• DATA RECORDS:
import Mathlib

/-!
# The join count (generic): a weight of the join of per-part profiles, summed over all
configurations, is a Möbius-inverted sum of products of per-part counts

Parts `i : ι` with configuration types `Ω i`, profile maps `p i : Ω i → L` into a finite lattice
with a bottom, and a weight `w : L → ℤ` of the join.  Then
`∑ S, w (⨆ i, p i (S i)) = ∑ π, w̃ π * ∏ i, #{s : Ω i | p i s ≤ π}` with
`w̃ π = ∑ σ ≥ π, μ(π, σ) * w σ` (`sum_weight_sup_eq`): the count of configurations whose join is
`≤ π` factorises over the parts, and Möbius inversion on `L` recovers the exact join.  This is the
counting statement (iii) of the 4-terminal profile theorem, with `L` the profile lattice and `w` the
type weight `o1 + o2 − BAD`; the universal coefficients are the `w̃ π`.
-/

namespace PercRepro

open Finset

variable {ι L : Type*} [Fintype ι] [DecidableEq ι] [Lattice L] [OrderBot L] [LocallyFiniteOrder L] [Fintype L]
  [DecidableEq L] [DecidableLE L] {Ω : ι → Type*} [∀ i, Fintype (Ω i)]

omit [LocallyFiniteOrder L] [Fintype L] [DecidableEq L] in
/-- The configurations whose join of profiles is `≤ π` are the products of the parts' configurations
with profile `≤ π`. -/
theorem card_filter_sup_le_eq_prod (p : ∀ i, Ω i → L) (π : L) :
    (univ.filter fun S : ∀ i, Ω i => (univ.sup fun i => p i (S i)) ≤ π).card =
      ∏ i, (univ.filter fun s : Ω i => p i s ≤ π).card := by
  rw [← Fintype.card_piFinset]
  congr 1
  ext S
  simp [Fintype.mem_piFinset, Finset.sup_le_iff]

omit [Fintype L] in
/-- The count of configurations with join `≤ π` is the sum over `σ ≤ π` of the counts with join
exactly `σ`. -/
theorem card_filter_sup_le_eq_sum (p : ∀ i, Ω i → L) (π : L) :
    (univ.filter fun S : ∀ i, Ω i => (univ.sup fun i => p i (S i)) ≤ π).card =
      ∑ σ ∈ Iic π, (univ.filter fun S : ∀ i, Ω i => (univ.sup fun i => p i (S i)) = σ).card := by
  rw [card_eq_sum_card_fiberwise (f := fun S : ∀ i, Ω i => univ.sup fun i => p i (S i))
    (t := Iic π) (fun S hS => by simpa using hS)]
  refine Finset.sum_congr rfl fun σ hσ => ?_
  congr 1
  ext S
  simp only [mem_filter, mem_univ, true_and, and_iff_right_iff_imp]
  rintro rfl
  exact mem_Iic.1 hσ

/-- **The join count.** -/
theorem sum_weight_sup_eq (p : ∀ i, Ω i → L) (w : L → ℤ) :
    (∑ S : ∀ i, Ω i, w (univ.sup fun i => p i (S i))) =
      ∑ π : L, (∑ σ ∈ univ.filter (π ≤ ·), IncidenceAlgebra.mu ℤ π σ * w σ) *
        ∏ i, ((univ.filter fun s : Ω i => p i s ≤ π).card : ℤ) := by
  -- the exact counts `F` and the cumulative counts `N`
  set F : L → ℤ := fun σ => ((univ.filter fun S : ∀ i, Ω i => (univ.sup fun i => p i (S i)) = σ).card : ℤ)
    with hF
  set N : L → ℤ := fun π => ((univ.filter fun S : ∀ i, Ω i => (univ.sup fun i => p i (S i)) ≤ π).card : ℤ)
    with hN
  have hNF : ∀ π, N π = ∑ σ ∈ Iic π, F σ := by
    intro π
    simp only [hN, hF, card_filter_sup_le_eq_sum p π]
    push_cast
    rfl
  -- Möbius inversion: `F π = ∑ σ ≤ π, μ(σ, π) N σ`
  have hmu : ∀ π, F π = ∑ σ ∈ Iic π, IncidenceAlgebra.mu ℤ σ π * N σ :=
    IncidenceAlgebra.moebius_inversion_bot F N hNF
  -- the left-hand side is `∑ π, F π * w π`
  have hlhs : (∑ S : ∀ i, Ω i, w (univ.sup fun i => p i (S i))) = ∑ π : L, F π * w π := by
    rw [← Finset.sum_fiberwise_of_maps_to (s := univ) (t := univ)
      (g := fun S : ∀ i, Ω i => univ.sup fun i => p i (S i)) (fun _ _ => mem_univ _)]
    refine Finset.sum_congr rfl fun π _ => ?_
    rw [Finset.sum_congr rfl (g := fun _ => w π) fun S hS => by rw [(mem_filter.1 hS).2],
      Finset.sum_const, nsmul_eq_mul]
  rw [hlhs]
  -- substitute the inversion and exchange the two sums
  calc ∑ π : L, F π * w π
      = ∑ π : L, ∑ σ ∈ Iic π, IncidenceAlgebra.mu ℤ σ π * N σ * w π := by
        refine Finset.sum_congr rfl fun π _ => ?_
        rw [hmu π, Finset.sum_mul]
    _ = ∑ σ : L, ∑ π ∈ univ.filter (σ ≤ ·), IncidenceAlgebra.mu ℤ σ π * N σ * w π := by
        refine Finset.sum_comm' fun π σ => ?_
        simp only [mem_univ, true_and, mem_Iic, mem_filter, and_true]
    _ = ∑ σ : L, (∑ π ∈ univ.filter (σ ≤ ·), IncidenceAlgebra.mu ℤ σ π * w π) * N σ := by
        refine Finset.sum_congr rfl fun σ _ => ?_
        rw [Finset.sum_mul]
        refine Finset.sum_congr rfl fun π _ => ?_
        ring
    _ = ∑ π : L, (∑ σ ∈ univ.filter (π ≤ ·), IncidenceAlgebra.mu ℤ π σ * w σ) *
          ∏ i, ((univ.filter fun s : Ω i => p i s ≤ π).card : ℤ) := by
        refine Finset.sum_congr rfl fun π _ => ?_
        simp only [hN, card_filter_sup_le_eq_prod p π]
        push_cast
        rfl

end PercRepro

• WHAT IS BEING ASKED:
Wherever a line in the data above contains the word "counts", copy that line.

• YOUR RESPONSE:
configurations, is a Möbius-inverted sum of products of per-part counts
/-- The count of configurations with join `≤ π` is the sum over `σ ≤ π` of the counts with join
  -- the exact counts `F` and the cumulative counts `N`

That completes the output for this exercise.